Diet and Stroke Prevention | Points to Remember

Lakkur S, Judd S.
Diet and Stroke: Recent Evidence Supporting a Mediterranean-Style Diet and Food in the Primary Prevention of Stroke. Stroke 2015;May 12:[Epub ahead of print].

The following are five points to remember about diet and stroke prevention:

  1. Stroke is a leading cause of morbidity and mortality, costing an estimated 36.5 billion annually. A Cochrane Review suggests poor diet increases risk for stroke by about 19%. A Mediterranean dietary pattern may reduce risk of stroke. In the PREDIMED study, a secondary analysis noted a significant reduction in relative risk related to a Mediterranean diet (hazard ratio, 0.61; 95% confidence interval [CI], 0.44-0.86).
  2. In regards to individual components of a Mediterranean diet, consumption of fruits and vegetables is associated with reduced risk. A recent meta-analysis noted a 21% risk reduction for those in the highest quintile of fruit and vegetable consumption. It appears that the micronutrients and antioxidants when in the diet, as opposed to supplements, are critical to reducing stroke risk. Both olive oil, tree nuts, and peanuts are associated with risk reduction for stroke. A meta-analysis which included over 35,000 participants observed an 18% risk reduction (95% CI, 0.70-0.96) with a 25-gram increase in olive oil consumption. Three or more servings of nuts per week are also associated with approximately a 10% reduction in risk. Last, legumes are also associated with a similar reduction in stroke risk.

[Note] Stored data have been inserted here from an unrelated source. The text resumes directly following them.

/-- `qpA − 2Q²(1−p) ≥ 0` for `q(1+p) ≥ 1` (`A = Qp + q(1−p)²`): `= 2Q(1−p)(s−1) + qp·[q(1−p)² − Q(2−3p)]`, the bracket being
`q(1−2p)² + (s−1)(2−3p)` for `p ≤ 2/3` and a sum of two nonnegative terms for `p ≥ 2/3`. [this work] -/
theorem tc_qpA_sub (q p : ℝ) (hq0 : 0 ≤ q) (hq1 : q ≤ 1) (hp0 : 0 ≤ p) (hp1 : p ≤ 1) (hs : 1 ≤ q * (1 + p)) :
    0 ≤ q * p * ((1 - q) * p + q * (1 - p) ^ 2) - 2 * (1 - q) ^ 2 * (1 - p) := by
  have hQ : 0 ≤ 1 - q := by linarith
  have hP : 0 ≤ 1 - p := by linarith
  have hs1 : 0 ≤ q * (1 + p) - 1 := by linarith
  have hbr : 0 ≤ q * (1 - p) ^ 2 - (1 - q) * (2 - 3 * p) := by
    rcases le_total p (2 / 3) with hp3 | hp3
    · have key : q * (1 - p) ^ 2 - (1 - q) * (2 - 3 * p) = q * (1 - 2 * p) ^ 2 + (q * (1 + p) - 1) * (2 - 3 * p) := by ring
      rw [key]
      have : 0 ≤ (q * (1 + p) - 1) * (2 - 3 * p) := mul_nonneg hs1 (by linarith)
      positivity
    · have : 0 ≤ (1 - q) * (3 * p - 2) := mul_nonneg hQ (by linarith)
      nlinarith [mul_nonneg hq0 (sq_nonneg (1 - p))]
  have key : q * p * ((1 - q) * p + q * (1 - p) ^ 2) - 2 * (1 - q) ^ 2 * (1 - p)
      = 2 * (1 - q) * (1 - p) * (q * (1 + p) - 1) + q * p * (q * (1 - p) ^ 2 - (1 - q) * (2 - 3 * p)) := by ring
  rw [key]
  have t1 : 0 ≤ 2 * (1 - q) * (1 - p) * (q * (1 + p) - 1) := by positivity
  have t2 : 0 ≤ q * p * (q * (1 - p) ^ 2 - (1 - q) * (2 - 3 * p)) := mul_nonneg (mul_nonneg hq0 hp0) hbr
  linarith

/-- **regime `3 < T ≤ 4`, route `1 → 4`**: `3 ≤ T ≤ 4`, `T ≤ 3q(1+p)` ⟹ `T·(f₁ + f₄) ≤ 6·f₄`.  Certificate:
`6f₄ − T(f₁+f₄) = 3q·[(4−T)(Q²(1−p) + qpA) + 2(qpA − 2Q²(1−p))]`. [this work] -/
theorem tc_capC (q p T : ℝ) (hq0 : 0 ≤ q) (hq1 : q ≤ 1) (hp0 : 0 ≤ p) (hp1 : p ≤ 1) (hT3 : 3 ≤ T) (hT4 : T ≤ 4)
    (hTs : T ≤ 3 * q * (1 + p)) :
    T * (3 * q * (1 - q) ^ 2 * (1 - p) + 3 * q ^ 2 * p * ((1 - q) * p + q * (1 - p) ^ 2))
      ≤ 6 * (3 * q ^ 2 * p * ((1 - q) * p + q * (1 - p) ^ 2)) := by
  have hsub := tc_qpA_sub q p hq0 hq1 hp0 hp1 (by linarith)
  have key : 6 * (3 * q ^ 2 * p * ((1 - q) * p + q * (1 - p) ^ 2))
      - T * (3 * q * (1 - q) ^ 2 * (1 - p) + 3 * q ^ 2 * p * ((1 - q) * p + q * (1 - p) ^ 2))
      = 3 * q * ((4 - T) * ((1 - q) ^ 2 * (1 - p) + q * p * ((1 - q) * p + q * (1 - p) ^ 2))
        + 2 * (q * p * ((1 - q) * p + q * (1 - p) ^ 2) - 2 * (1 - q) ^ 2 * (1 - p))) := by ring
  have hQ : 0 ≤ 1 - q := by linarith
  have hP : 0 ≤ 1 - p := by linarith
  have hB : 0 ≤ (1 - q) ^ 2 * (1 - p) + q * p * ((1 - q) * p + q * (1 - p) ^ 2) := by positivity
  have : 0 ≤ 3 * q * ((4 - T) * ((1 - q) ^ 2 * (1 - p) + q * p * ((1 - q) * p + q * (1 - p) ^ 2))
        + 2 * (q * p * ((1 - q) * p + q * (1 - p) ^ 2) - 2 * (1 - q) ^ 2 * (1 - p))) :=
    mul_nonneg (by positivity) (add_nonneg (mul_nonneg (by linarith) hB) (by linarith))
  linarith

/-- **regime `4 < T < 6`, route `1 → 5`**: `4 ≤ T ≤ 3q(1+p)` ⟹ `T·(f₁ + f₅) ≤ 6·f₅`.  Certificate:
`6f₅ − T(f₁+f₅) = 3q(1−p)·[(3s−T)(Q² + q²p²) + 3(s−1)(Q·q(1−p) + q(1−p)(s−1) + Q·s)]`. [this work] -/
theorem tc_capD₁ (q p T : ℝ) (hq0 : 0 ≤ q) (hq1 : q ≤ 1) (hp0 : 0 ≤ p) (hp1 : p ≤ 1) (hT4 : 4 ≤ T) (hTs : T ≤ 3 * q * (1 + p)) :
    T * (3 * q * (1 - q) ^ 2 * (1 - p) + 3 * q ^ 3 * p ^ 2 * (1 - p)) ≤ 6 * (3 * q ^ 3 * p ^ 2 * (1 - p)) := by
  have hQ : 0 ≤ 1 - q := by linarith
  have hP : 0 ≤ 1 - p := by linarith
  have hs1 : 0 ≤ q * (1 + p) - 1 := by linarith
  have h3 : 0 ≤ 3 * (q * (1 + p)) - T := by linarith
  have key : 6 * (3 * q ^ 3 * p ^ 2 * (1 - p)) - T * (3 * q * (1 - q) ^ 2 * (1 - p) + 3 * q ^ 3 * p ^ 2 * (1 - p))
      = 3 * q * (1 - p) * ((3 * (q * (1 + p)) - T) * ((1 - q) ^ 2 + q ^ 2 * p ^ 2)
        + 3 * (q * (1 + p) - 1) * ((1 - q) * (q * (1 - p)) + q * (1 - p) * (q * (1 + p) - 1) + (1 - q) * (q * (1 + p)))) := by
    ring
  have : 0 ≤ 3 * q * (1 - p) * ((3 * (q * (1 + p)) - T) * ((1 - q) ^ 2 + q ^ 2 * p ^ 2)
        + 3 * (q * (1 + p) - 1) * ((1 - q) * (q * (1 - p)) + q * (1 - p) * (q * (1 + p) - 1) + (1 - q) * (q * (1 + p)))) := by
    positivity
  linarith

  3. Regular consumption of fish is also associated with reduction of stroke risk. A meta-analysis of seven trials noted a relative risk of 0.93 (95% CI, 0.87-0.99) for those in the highest tertile of fish consumption. Omega-3 fatty acid content of fatty fish may account for the risk reduction; however, supplementation with omega-3 fatty acids is not strongly associated with risk reduction.

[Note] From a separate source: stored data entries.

import Summits.ResolutionOfSingularities.ResolutionOfSingularities.Theorems.HilbertSamuelEliminationSigmaMaxModificationsCorridor3WLadderStrataBirthsTopDictionary
import HarnessLib

/-!
# [OURS · L1 W4.2] `Corridor3WLadderIsoTransitionBirthDefs` — the ISO → NON-ISO TRANSITION event («iso point birth») and the
# no-recurrence claim D17 (ii)

Crux chain w42 (`SigmaMaxModifications`, stmt-ResolutionOfSingularities-18506; conjunct stmt-ResolutionOfSingularities-19249), object D17
(ii)+(iii) (res-L1-w42-plan-1 RULINGS v3.13-1 (AJ) 09:02:58Z → res-type-067: «TYPING `def NoRecurrentIsoPointBirth3 (p) (Q)` [OURS claim,
conjecture-tagged] + `wtopAltM_of_noRecurrentIsoPointBirth3` … file `…Corridor3WLadderIsoTransitionBirthDefs.lean`»), with the EVENT re-keyed per
res-L1-type-o1's VACUITY NOTE 09:02:43Z/09:06:52Z (adopted 09:07:17Z): at an ISOLATED stage `x_m` (`Moving.Iso`), `{x_m}` is itself a component of
`X_m(ν)`, so the non-domination clause of `IsNewbornAt` fails for every component collapsing to `x_m` and `IsFibreBirthAt` (part 1, p513551 —
the event of row (b-end)₃ on NEVER-isolated chains) is EMPTY there; the transition event therefore drops that clause. Typer res-type-067 (gen 11).
OURS (cell res-hironaka, slot W4.2); NOT statements of H. Hironaka's manuscript [Hironaka2017] nor of [CossartJannsenSaito2020]; AI-typed, weaker
than expert review. Helper file `--supports stmt-ResolutionOfSingularities-19249 --as helper` (counted 0). This part: the two `def`s; part (iii)
`wtopAltM_of_noRecurrentIsoPointBirth3` (logic over res-type-012's D16 `WtopAltM`) follows as a sibling proof file once D16's Defs land.

* `IsIsoPointBirthAt N ν s s' f Z'` — `x_n` is ISOLATED in the HS-max locus of its stage, and `Z'` is an irreducible component of `X_{n+1}(ν)`
  through `x_{n+1}` lying in the fibre over `x_n` (image closure `{x_n}`) and not reduced to `{x_{n+1}}`: «after the point blow-up of the isolated
  `x_n`, a positive-dimensional component of the stratum through `x_{n+1}` inside `ℙ(Dir_{x_n})`» — the iso → non-iso TRANSITION (D17 (i), target
  of res-type-053-successor / res-type-050: `Iso N s → ¬ Iso N s' → ∃ Z', IsIsoPointBirthAt N ν s s' f Z'` along a canonical near step).
* `NoRecurrentIsoPointBirth3 p Q` — OURS CLAIM (conjecture-tagged): along every moving W-top chain (`3 ≤ ē` at every stage, blown up infinitely
  often) from a `Q`-maximal origin, iso → non-iso transitions happen only finitely often. WHY IT MIGHT FAIL: a chain alternating for ever between
  isolated stages and curve-stratum stages (each point blow-up of an isolated E3 point giving birth to a near curve that is later resolved back to
  an isolated point); tri-1's bench specimens (T₇/T_d, F23b) are the first tests. Consumer: res-type-012's D16 `WtopAltM` via part (iii).
-/

noncomputable section

set_option linter.dupNamespace false

open CategoryTheory AlgebraicGeometry TopologicalSpace Topology
open Summit.ResolutionOfSingularities.ResolutionOfSingularities.Theorems.CampaignW42
open Literature.AlgebraicGeometry.Resolution Literature.RingTheory.HilbertSamuel
open Summit.ResolutionOfSingularities.ResolutionOfSingularities.Theorems.SigmaMaxModificationsCorridor3

namespace Summit.ResolutionOfSingularities.ResolutionOfSingularities.Theorems.SigmaMaxModificationsCorridor3.Moving

universe u

/-- [OURS · L1 W4.2] **ISO POINT BIRTH at a step** (the iso → non-iso transition event, res-L1-type-o1's re-keying adopted): `x_n` is isolated in
the HS-max locus of `X_n` (`Iso N s`), and `Z'` is an irreducible component of `X_{n+1}(ν)` through `x_{n+1}` lying in the fibre over `x_n`
(`closure (f '' Z') = {x_n}`) and different from `{x_{n+1}}`. No non-domination clause (at an isolated stage `{x_n}` IS a component of `X_n(ν)`, so
`IsNewbornAt`/`IsFibreBirthAt` would be empty — o1's `Moving.not_isFibreBirthAt_of_iso`). NOT a statement of any manuscript. [folklore] -/
def IsIsoPointBirthAt (N : ℕ) (ν : ℕ → ℕ) (s s' : MarkedStage.{u}) (f : s'.W ⟶ s.W) (Z' : Set s'.W) : Prop :=
  Iso N s ∧ Z' ∈ componentsThrough N ν s' ∧ closure (f.base '' Z') = {s.pt} ∧ Z' ≠ {s'.pt}

/-- [OURS · L1 W4.2] **NO RECURRENT ISO POINT BIRTHS** (D17 (ii); OURS CLAIM, conjecture-tagged — nothing in print or in the tree proves it): for
every functional admissible oracle, value `ν`, `Q`-maximal origin of characteristic `p` at level `3` and every MOVING W-top chain from it
(`3 ≤ ē` at every stage, blown up infinitely often), from some stage on no step carries an iso point birth through the chain point — the chain
stops alternating between isolated and non-isolated stages through births in `ℙ(Dir)`. Refutable by ONE chain with infinitely many iso → non-iso
transitions. NOT a statement of any manuscript. -/
def NoRecurrentIsoPointBirth3 (p : ℕ) (Q : ℕ → (ℕ → ℕ) → ∀ X : Scheme.{u}, X → Prop) : Prop :=
  ∀ (R : ∀ S : Scheme.{u}, CentreSeq S → Prop), OracleFunctional R → OracleAdmissible R →
  ∀ (ν : ℕ → ℕ) (X : Scheme.{u}) [IsLocallyNoetherian X] (x : X), IsMaximalOrigin p 3 ν X x → Q 3 ν X x →
  ∀ c : ℕ → MarkedStage.{u}, Reaches R 3 ν (MarkedStage.init X x) (c 0) →
    (∀ n, CanonicalNearStep R 3 ν (c n) (c (n + 1))) → (∀ n, 3 ≤ (c n).geomDirDim) →
    (∀ n, ∃ m, n ≤ m ∧ (c m).IsBlownUp R 3 ν) →
    ∃ n₁, ∀ n, n₁ ≤ n → ∀ f : (c (n + 1)).W ⟶ (c n).W, StepProjection R 3 ν (c n) (c (n + 1)) f →
      ∀ Z', ¬ IsIsoPointBirthAt 3 ν (c n) (c (n + 1)) f Z'

end Summit.ResolutionOfSingularities.ResolutionOfSingularities.Theorems.SigmaMaxModificationsCorridor3.Moving

end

  4. Alcohol intake is associated with a J-shaped association with low levels of alcohol consumption associated with the lowest stroke risk, whereas moderate drinking was not associated with stroke and heavy drinking was associated with increased risk. Sweetened beverages are associated with increased risk for ischemic stroke, but not hemorrhagic stroke.

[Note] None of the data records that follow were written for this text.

import Literature.NumberTheory.Weil1964.AdelicMetaplecticRationalLift
import Literature.NumberTheory.GelbartRogawski1991.CompatibleSplitting
import HarnessLib

/-!
# Weil's canonical lift `𝐫₀` over the adelic Siegel parabolic `P_Y(𝔸) = M(𝔸)N(𝔸)`, and the compatible
# splitting of `Mp_ψ(W_𝔸)ᶜᵒⁿᵗ` over it

Topic `NumberTheory/Weil1964`; namespace `Literature.NumberTheory.Weil1964`.  KERNEL MATHEMATICS ONLY: definitions
with bodies and theorems; no `def … : Prop` record, no `axiom`, no proof hole; the cite tags are provenance for
kernel-checked statements.  (Lane `lit-hodgefound`, prover row P-C2-16, STAGE 1 of the staged construction of the
compatible splitting [GelbartRogawski1991, Prop. 3.1.1] over a unitary dual pair — see the seat's `STATUS.md`; nothing
in this file is a statement about a unitary group.)

SETTING.  `F` a number field, `T ∈ M_n(𝔸_F)` with `IsUnit T.det`, `W_𝔸 = X_𝔸 × Y_𝔸`, `X_𝔸 = Y_𝔸 = 𝔸_Fⁿ`, with the
tree's symplectic form `polar (adelicForm F (Fin n) T)` (`adelicForm T x y = x ⬝ᵥ T y`), the global Schrödinger
representation `adelicSchrodinger F (Fin n) T` on `𝒮(X_𝔸) = piSchwartzBruhat F (Fin n)` (`AdelicHeisenbergSchrodinger`),
the group `Mp_ψ(W_𝔸) = adelicMp` of implementing pairs `(g, M)`, its LF-continuous part `Mp_ψ(W_𝔸)ᶜᵒⁿᵗ = adelicMpCont`
(the metaplectic group OF RECORD), and Weil's `Θ`-forced rational section `r_F` (`AdelicMetaplecticGroup`,
`AdelicMetaplecticContinuous`, `AdelicMetaplecticGenerators`, `AdelicMetaplecticRationalLift`).

THE PRINTED MATHEMATICS.  [Weil1964, Chap. I n° 13, p. 160] (for ANY locally compact abelian `G`, here `G = X_𝔸`):
"*`d₀` et `t₀` sont des monomorphismes, dans `B₀(G)`, du groupe des automorphismes de `G`, et du groupe `X₂(G)`,
respectivement; et … on a `d₀(α)⁻¹ t₀(f) d₀(α) = t₀(f^α)`, `d₀(αβ) = d₀(α) d₀(β)`*" — i.e. the operators
`d₀(α)Φ(x) = |α|^{1/2} Φ(xα)` (Levi) and `t₀(f)Φ(x) = Φ(x)f(x)` (multiplication by a character of the second degree)
give a HOMOMORPHIC lift of the subgroup `P₀(G) = {t₀(f) d₀(α)}` of `Sp(G)`; [Weil1964, Chap. III n° 46, (42) p. 202]:
every element of the "parabolic" subgroup `P(X)` is uniquely `t'(h) t(g) d(λ)`.  In the `p`-adic literature this is
[Rangarao1993, Thm 3.5 (2)–(3), p. 355]: "*`r(p)φ : x ↦ |a|^{1/2} f_p(x) φ(xa)`, when `p ∈ P`*" and
"*`r(p₁σp₂) = r(p₁)r(σ)r(p₂)` for all `p₁, p₂ ∈ P`*" (so `r|_P` is a homomorphism; equivalently Thm 4.1 (1) p. 358:
`c(p₁σ₁p, p⁻¹σ₂p₂) = c(σ₁, σ₂)`, whence `c ≡ 1` on `P × P`), and the formulas
`A(m(a))φ(x) = |det a|^{1/2} φ(xa)`, `A(n(b))φ(x) = ψ(½⟨x, xb⟩) φ(x)` for `g ∈ P_Y = MN` [Kudla1996, I.2, proof of Prop. 2.3].

WHAT IS HERE (all proved):
* §1 `evalZeroLM` (`δ₀ : Φ ↦ Φ(0)`) and **`δ₀`-RIGIDITY** `deltaRigid_adelicSchrodinger`: a linear automorphism of
  `𝒮(𝔸_F^ι)` commuting with the Heisenberg operators and fixing `δ₀` is the identity (commutation with the
  translations alone suffices; no hypothesis on `T`).  Hence (generic §1 of `AdelicMetaplecticGroup`) over the
  `δ₀`-liftable subgroup of `Sp(W_𝔸)` there is a UNIQUE `δ₀`-fixing homomorphic section — Weil's `𝐫₀` WITHOUT the
  modulus `|det a|^{1/2}` (the tree's normalisation of `leviPair`; the two normalisations differ by the central
  character `|det a|_𝔸^{1/2}`, trivial on rational points and on unitary adelic points).
* §2 (pure linear algebra over any commutative ring `K` with `2` invertible, Gram matrix `T` with `IsUnit T.det`)
  the **Siegel parabolic** `siegelParabolicPi T = P_Y = {p ∈ Sp(K^ι × K^ι, polar β_T) | p Y = Y}` (`Y = 0 × K^ι`) and
  the **decomposition `p = m(a_p) · n(c_p)`** (`SiegelParabolicPi.eq_leviSp_mul_unipotentSp`) with
  `a_p ∈ GL_ι(K)` the matrix of `x ↦ (p(x,0)).1` and `c_p = a_pᵀ T d_p` symmetric (`d_p` the matrix of
  `x ↦ (p(x,0)).2`) — Weil's normal form (42) for `P(X)`; `p⁻¹(x, 0) = (a_p⁻¹x, −T⁻¹c_p a_p⁻¹ x)`.
* §3 (adelic) every `p ∈ P_Y(𝔸)` is `δ₀`-liftable (`leviPair`, `unipPair` fix `δ₀`), so
  **`adelicSiegelLift T hT : P_Y(𝔸) →* Mp_ψ(W_𝔸)`** is defined, CHOICE-FREE; `adelicSiegelLift p = leviPair a_p · unipPair c_p`;
  its values lie in `Mp_ψ(W_𝔸)ᶜᵒⁿᵗ` (`adelicSiegelLiftCont`); the OPERATOR FORMULA
  `(ω(𝐫₀ p)Φ)(x) = ψ_F(½ β_T(u, v)) Φ(u)`, `(u, v) = p⁻¹(x, 0)` (`coe_toOp_adelicSiegelLift_symm`);
* §4 CONTINUITY: along any family `z ↦ p_z ∈ P_Y(𝔸)` whose orbit maps `z ↦ p_z w`, `z ↦ p_z⁻¹ w` are continuous,
  `z ↦ 𝐫₀(p_z)` is continuous for the topology of `Mp_ψ(W_𝔸)` (initial for `π` and the matrix coefficients); in
  particular `𝐫₀` is continuous for the pointwise topology of `P_Y(𝔸)`;
* §5 RATIONALITY: on the subgroup `P_Y(F)` generated by the rational Levi and unipotent elements, `𝐫₀ = r_F`
  (both are `Θ`-fixing there; `Θ`-rigidity), and `P_Y(F) ⊆ Sp_F(W)`;
* §6 the **Siegel splitting datum** `siegelSplittingDatum F T hT : SplittingDatum Sp(W_𝔸) Mp_ψ(W_𝔸)ᶜᵒⁿᵗ P_Y(𝔸)`
  (the abstract datum of `GelbartRogawski1991.CompatibleSplitting` with `G(𝐀) := P_Y(𝔸)`, `ι :=` inclusion,
  `G(F) := P_Y(F)`, `i := r_F`) and **`compatibleSplitting_siegelSplittingDatum`**: its `CompatibleSplitting` HOLDS —
  the record predicate `SplittingDatum.CompatibleSplitting` is thereby inhabited at a constructed adelic datum with
  NON-TRIVIAL `G(𝐀)` (the degenerate case `G(𝐀) = 1` is `SplittingDatum.compatibleSplitting_of_subsingleton` of
  `CompatibleSplittingDegenerate`).  This is NOT [GelbartRogawski1991, Prop. 3.1.1] (whose `G` is a unitary group);
  it is the parabolic base case every construction of that splitting composes with (Rao's
  `r(g) = r(p₁) r(w_S) r(p₂)`; the doubling normalisation).

## References

* [Weil1964] A. Weil, *Sur certains groupes d'opérateurs unitaires*, Acta Math. 111 (1964) 143–211: Chap. I n° 6
  p. 151 (`P₀(G)`), n° 13 p. 160 (`d₀`, `t₀` are monomorphisms; `d₀(α)⁻¹t₀(f)d₀(α) = t₀(f^α)`); Chap. III n° 46
  pp. 201–202 ((42): normal form of `P(X)`), n° 40–41 pp. 190–193 (`r_k`, Θ-invariance).
* [Rangarao1993] R. Ranga Rao, *On some explicit formulas in the theory of Weil representation*, Pacific J. Math.
  157 (1993) 335–371, §2.2 (`P`), Thm 3.5 (2)–(3) p. 355 (`r(p)`, `r(p₁σp₂) = r(p₁)r(σ)r(p₂)`), Thm 4.1 (1) p. 358.
* [Kudla1996] S. S. Kudla, *Notes on the local theta correspondence* (1996), Chap. I §2 (`P_Y = MN`, the operators
  `A(m(a))`, `A(n(b))`).
* [MoeglinVignerasWaldspurger1987] C. Mœglin, M.-F. Vignéras, J.-L. Waldspurger, LNM 1291, Chap. 2 II.2, II.6.
* [GelbartRogawski1991] S. Gelbart, J. Rogawski, Invent. Math. 105 (1991), §3.1 p. 454 (the datum `Sp ⊇ Sp_F`,
  `Mp`, `π`, `i`).
-/

set_option autoImplicit false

  5. In contrast, red meat consumption is associated with increased stroke risk. A meta-analysis of six prospective studies observed one serving per day for processed meat increased risk for stroke by 13% (95% CI, 1.03-1.24). This risk was largely related to ischemic stroke. Association between white meat such as chicken, and stroke risk, is not as clear. In pooled data from the Nurses’ Health Study and the Health Professionals Follow-up Study, replacing a serving of red meat with a serving of poultry reduced risk for stroke by 27%; however, when hemorrhagic and ischemic strokes were examined separately, no association reached statistical significance.